Kim will be given a military honor guard on Friday and the two leaders will walk to the Peace House, a glass and concrete building on the southern side of the truce village of Panmunjom where the summit will be held.
Kim will sign the guest book before the morning session starts, Im said, describing the occasion as a “summit for peace and prosperity on the Korean peninsula.”
The North’s group will cross back to its side for lunch, and before the afternoon session Moon and Kim will together plant “a pine tree, which stands for peace and prosperity, on the (Military Demarcation Line), which has symbolized confrontation and division over the past 65 years,” Im said.
The soil will come from Mount Paektu, on the North’s border with China, and Mount Halla, on the South’s southern island of Jeju.
After they sign an agreement a joint statement will be issued.
“We are thinking it could be called the ‘Panmunjom Declaration’,” Im added.
A banquet and farewell ceremony will follow in the evening before Kim returns to the North.

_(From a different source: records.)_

/-
Width seat `ym-line-cbag-p1-w3` (prover-ym-line-cbag-p1-w3-g2-0), route `ColdBoxAllGroups`, crux `BulkAllGroups`
(stmt-QuantumFields-22255), line `dlr-chessboard-G` (lead `ym-line-cbag-p2`, skeleton v5): UNITS of the mean shift, `D` colours, scale `√β` —
G-port of `…BulkDominatesColdBoxWUnitsShift`, plus the `1/√2` reconciliation with the registered interfaces.
-/
import Summits.QuantumFields.YangMills.Theorems.ColdBoxAllGroupsOneScaleDatumDefsG
import Summits.QuantumFields.YangMills.Theorems.ColdBoxAllGroupsBulkAllGroupsGlueShiftBoundsG

/-!
# Crux `BulkAllGroups` (stmt-QuantumFields-22255), stubs `stub_kernelMeanExpansionG` / `stub_kernelCovExpansionG`: the units dictionary
# between `qObsDE` (Dirichlet units, scaled datum `sdatE β ϑ = √β•ϑ`) and the interfaces' unscaled backgrounds `F̄`

G-port of `Theorems/WeakCouplingRatesBulkDominatesColdBoxWUnitsShift.lean` (`SU(2)`: three colours, scale `√(2β)`).  The lead's cores
(`abs_kernelMeanG_sub_gaussian_le_core₂`, `abs_kernelCovG_sub_gaussian_le_core₂` / `_moments`) take the quadratic surrogate in the form
`½Σ_c (F_c + dirCirc H p (t_c))²`; the ϑ-pass object is `qObsDE H D β ϑ p t = ½Σ_c (sCirc (glue ϑ'_c (mean ϑ'_c + t_c)) p)²` with the SCALED datum
`ϑ' = sdatE β ϑ = √β•ϑ` (`…ColdBoxAllGroupsOneScaleDatumDefsG`: exponential chart, `β·cost_p ≈ ½|circ(√β·a)|²`, `ϑ` = the chart coordinates
`a` colour-major); the registered interfaces `KernelMeanExpansionG` / `KernelCovExpansionG` (`…ColdBoxAllGroupsDefs`) speak of an UNSCALED
background `F̄_c(p) = sCirc (glue ϑ_c (mean ϑ_c)) p` with constant terms `β·Σ_c F̄_c(x)²` and `2β(Σ_c F̄_c(p)F̄_c(q))·C_D` — the `SU(2)`
normalisation `cost ≈ |circ ϑ|²`, which in the exponential chart is met by the datum `ϑ/√2` (`½|circ a|² = |circ(a/√2)|²`).  Dictionary:
* `dirBackground_sdatE_eq` — the background of the scaled datum is `√β·F̄_c` (width seat w2's `sCirc_glue_smul_mean`,
  `…BulkAllGroupsGlueShiftBoundsG`, which also has `½Σ_c(√β F̄_c)² = (β/2)·ΣF̄_c²` and the cross-term identity);
* `qObsDE_eq_half_sum_sq_unscaled` — `qObsDE H D β ϑ p t = ½Σ_c (√β·F̄_c(p) + dirCirc H p (t_c))²`;
* **the `1/√2` reconciliation** `half_beta_sum_sq_eq_beta_sum_sq_half`, `beta_sum_mul_eq_two_beta_sum_mul_half`,
  `dirBackground_half_eq` — with `ϑ⁰_c = (1/√2)•ϑ_c`: `F̄⁰_c = F̄_c/√2`, `(β/2)·ΣF̄_c² = β·Σ(F̄⁰_c)²` and `β·ΣF̄_c(p)F̄_c(q) = 2β·ΣF̄⁰_c(p)F̄⁰_c(q)`:
  the constant terms the cores produce for the chart datum `ϑ` ARE the interface's terms for the datum `ϑ⁰ = ϑ/√2` (whose energy clause is half
  of `ϑ`'s, `sum_formM_smul_chartCoords`, and whose chart relation reads `W e = expChart ρ (√2 • datVec ϑ⁰ e)`, `datVec_smul_family`).
No new definition; standard axioms.  NOT a claim about the mass gap; the Yang–Mills mass gap is NOT proved by any of this.
-/

set_option autoImplicit false

noncomputable section

open Finset
open Literature.Probability.LatticeModels Literature.MathematicalPhysics.QuantumLattice
open Literature.MathematicalPhysics.QuantumFieldTheory Literature.MathematicalPhysics.QuantumFieldTheory.LatticeMaxwell
open Summit.QuantumFields.YangMills.Theorems.WeakCouplingRates

namespace Summit.QuantumFields.YangMills.Theorems.ColdBoxAllGroups

variable {H : ℕ}

/-- **The background of the scaled datum is `√β` times the background of the datum.** -/
theorem dirBackground_sdatE_eq {D : ℕ} (β : ℝ) (ϑ : Fin D → Literature.MathematicalPhysics.QuantumLattice.ZdEdge 4 → ℝ) (c : Fin D)
    (p : Plaq 4) :
    sCirc (glue (pin := fun e => e ∉ dirFreeEdges H) dirCorner (2 * H + 3) (sdatE β ϑ c)
        (mean (fun e => e ∉ dirFreeEdges H) dirCorner (2 * H + 3) (sdatE β ϑ c))) p =
      Real.sqrt β * sCirc (glue (pin := fun e => e ∉ dirFreeEdges H) dirCorner (2 * H + 3) (ϑ c)
        (mean (fun e => e ∉ dirFreeEdges H) dirCorner (2 * H + 3) (ϑ c))) p := by
  rw [sdatE_eq_smul]; exact sCirc_glue_smul_mean _ _ _

/-- **`qObsDE` in the cores' form with the UNSCALED background**: `qObsDE H D β ϑ p t = ½Σ_c (√β·F̄_c(p) + dirCirc H p (t_c))²`. -/
theorem qObsDE_eq_half_sum_sq_unscaled (D : ℕ) (β : ℝ) (ϑ : Fin D → Literature.MathematicalPhysics.QuantumLattice.ZdEdge 4 → ℝ)
    (p : Plaq 4) (t : TSpaceD H D) :
    qObsDE H D β ϑ p t = 1 / 2 * ∑ c, (Real.sqrt β * sCirc (glue (pin := fun e => e ∉ dirFreeEdges H) dirCorner (2 * H + 3) (ϑ c)
        (mean (fun e => e ∉ dirFreeEdges H) dirCorner (2 * H + 3) (ϑ c))) p + dirCirc H p (t c)) ^ 2 := by
  rw [qObsDE_eq_half_sum_sq]
  congr 1
  exact Finset.sum_congr rfl fun c _ => by rw [dirBackground_sdatE_eq]

/-! ## The `1/√2` reconciliation with the registered interfaces -/

/-- `(β/2)·Σ_c F̄_c² = β·Σ_c (F̄_c/√2)²`. -/
theorem half_beta_sum_sq_eq_beta_sum_sq_half {D : ℕ} (β : ℝ) (Fb : Fin D → ℝ) :
    β / 2 * ∑ c, Fb c ^ 2 = β * ∑ c, (1 / Real.sqrt 2 * Fb c) ^ 2 := by
  have h2 : Real.sqrt 2 ^ 2 = 2 := Real.sq_sqrt (by norm_num)
  have hs : (1 / Real.sqrt 2) ^ 2 = 1 / 2 := by rw [div_pow, one_pow, h2]
  simp_rw [mul_pow, hs]
  rw [← Finset.mul_sum]; ring

/-- `β·Σ_c F̄_c(p)F̄_c(q) = 2β·Σ_c (F̄_c(p)/√2)(F̄_c(q)/√2)`. -/
theorem beta_sum_mul_eq_two_beta_sum_mul_half {D : ℕ} (β : ℝ) (Fp Fq : Fin D → ℝ) :
    β * ∑ c, Fp c * Fq c = 2 * β * ∑ c, (1 / Real.sqrt 2 * Fp c) * (1 / Real.sqrt 2 * Fq c) := by
  have h2 : Real.sqrt 2 * Real.sqrt 2 = 2 := Real.mul_self_sqrt (by norm_num)
  have hs : (1 / Real.sqrt 2) * (1 / Real.sqrt 2) = 1 / 2 := by
    rw [div_mul_div_comm, one_mul, h2]
  have : ∀ c, (1 / Real.sqrt 2 * Fp c) * (1 / Real.sqrt 2 * Fq c) = 1 / 2 * (Fp c * Fq c) := fun c => by
    rw [show (1 / Real.sqrt 2 * Fp c) * (1 / Real.sqrt 2 * Fq c) = ((1 / Real.sqrt 2) * (1 / Real.sqrt 2)) * (Fp c * Fq c) by ring, hs]
  simp_rw [this]
  rw [← Finset.mul_sum]; ring

/-- **The background of the half-scaled datum** `ϑ⁰_c = (1/√2)•ϑ_c` is `F̄_c/√2`. -/
theorem dirBackground_half_eq {D : ℕ} (ϑ : Fin D → Literature.MathematicalPhysics.QuantumLattice.ZdEdge 4 → ℝ) (c : Fin D) (p : Plaq 4) :
    sCirc (glue (pin := fun e => e ∉ dirFreeEdges H) dirCorner (2 * H + 3) ((1 / Real.sqrt 2) • ϑ c)
        (mean (fun e => e ∉ dirFreeEdges H) dirCorner (2 * H + 3) ((1 / Real.sqrt 2) • ϑ c))) p =
      1 / Real.sqrt 2 * sCirc (glue (pin := fun e => e ∉ dirFreeEdges H) dirCorner (2 * H + 3) (ϑ c)
        (mean (fun e => e ∉ dirFreeEdges H) dirCorner (2 * H + 3) (ϑ c))) p :=
  sCirc_glue_smul_mean _ _ _

/-- **Mean-core constant term ⇒ interface term**: `(β/2)·Σ_c F̄_c(x)² = β·Σ_c F̄⁰_c(x)²` with `ϑ⁰ = ϑ/√2`. -/
theorem half_beta_sum_dirBackground_sq_eq {D : ℕ} (β : ℝ) (ϑ : Fin D → Literature.MathematicalPhysics.QuantumLattice.ZdEdge 4 → ℝ)
    (p : Plaq 4) :
    β / 2 * (∑ c, (sCirc (glue (pin := fun e => e ∉ dirFreeEdges H) dirCorner (2 * H + 3) (ϑ c)
        (mean (fun e => e ∉ dirFreeEdges H) dirCorner (2 * H + 3) (ϑ c))) p) ^ 2) =
      β * (∑ c, (sCirc (glue (pin := fun e => e ∉ dirFreeEdges H) dirCorner (2 * H + 3) ((1 / Real.sqrt 2) • ϑ c)
        (mean (fun e => e ∉ dirFreeEdges H) dirCorner (2 * H + 3) ((1 / Real.sqrt 2) • ϑ c))) p) ^ 2) := by
  rw [half_beta_sum_sq_eq_beta_sum_sq_half]
  congr 1
  exact Finset.sum_congr rfl fun c _ => by rw [dirBackground_half_eq]

/-- **Covariance-core cross term ⇒ interface term**: `β·Σ_c F̄_c(p)F̄_c(q) = 2β·Σ_c F̄⁰_c(p)F̄⁰_c(q)` with `ϑ⁰ = ϑ/√2`. -/
theorem beta_sum_dirBackground_mul_eq {D : ℕ} (β : ℝ) (ϑ : Fin D → Literature.MathematicalPhysics.QuantumLattice.ZdEdge 4 → ℝ)
    (p q : Plaq 4) :
    β * (∑ c, sCirc (glue (pin := fun e => e ∉ dirFreeEdges H) dirCorner (2 * H + 3) (ϑ c)
        (mean (fun e => e ∉ dirFreeEdges H) dirCorner (2 * H + 3) (ϑ c))) p *
      sCirc (glue (pin := fun e => e ∉ dirFreeEdges H) dirCorner (2 * H + 3) (ϑ c)
        (mean (fun e => e ∉ dirFreeEdges H) dirCorner (2 * H + 3) (ϑ c))) q) =
      2 * β * (∑ c, sCirc (glue (pin := fun e => e ∉ dirFreeEdges H) dirCorner (2 * H + 3) ((1 / Real.sqrt 2) • ϑ c)
        (mean (fun e => e ∉ dirFreeEdges H) dirCorner (2 * H + 3) ((1 / Real.sqrt 2) • ϑ c))) p *
      sCirc (glue (pin := fun e => e ∉ dirFreeEdges H) dirCorner (2 * H + 3) ((1 / Real.sqrt 2) • ϑ c)
        (mean (fun e => e ∉ dirFreeEdges H) dirCorner (2 * H + 3) ((1 / Real.sqrt 2) • ϑ c))) q) := by
  rw [beta_sum_mul_eq_two_beta_sum_mul_half]
  congr 1
  exact Finset.sum_congr rfl fun c _ => by rw [dirBackground_half_eq, dirBackground_half_eq]

end Summit.QuantumFields.YangMills.Theorems.ColdBoxAllGroups

end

Pyongyang’s delegation will include Kim’s sister Kim Yo Jong, one of his closest advisers, who attended the Winter Olympics in the South in February as his envoy.
The North’s ceremonial head of state Kim Yong Nam, who accompanied Yo Jong to the Games, will also be part of the group, as will its foreign and defense ministers.
“Unlike in the past, the delegation includes top military official and diplomats,” Im said.
“We did not expect this. We believe it signals that North Korea views the summit not just as a North-South summit but is also considering the US-North Korea summit.”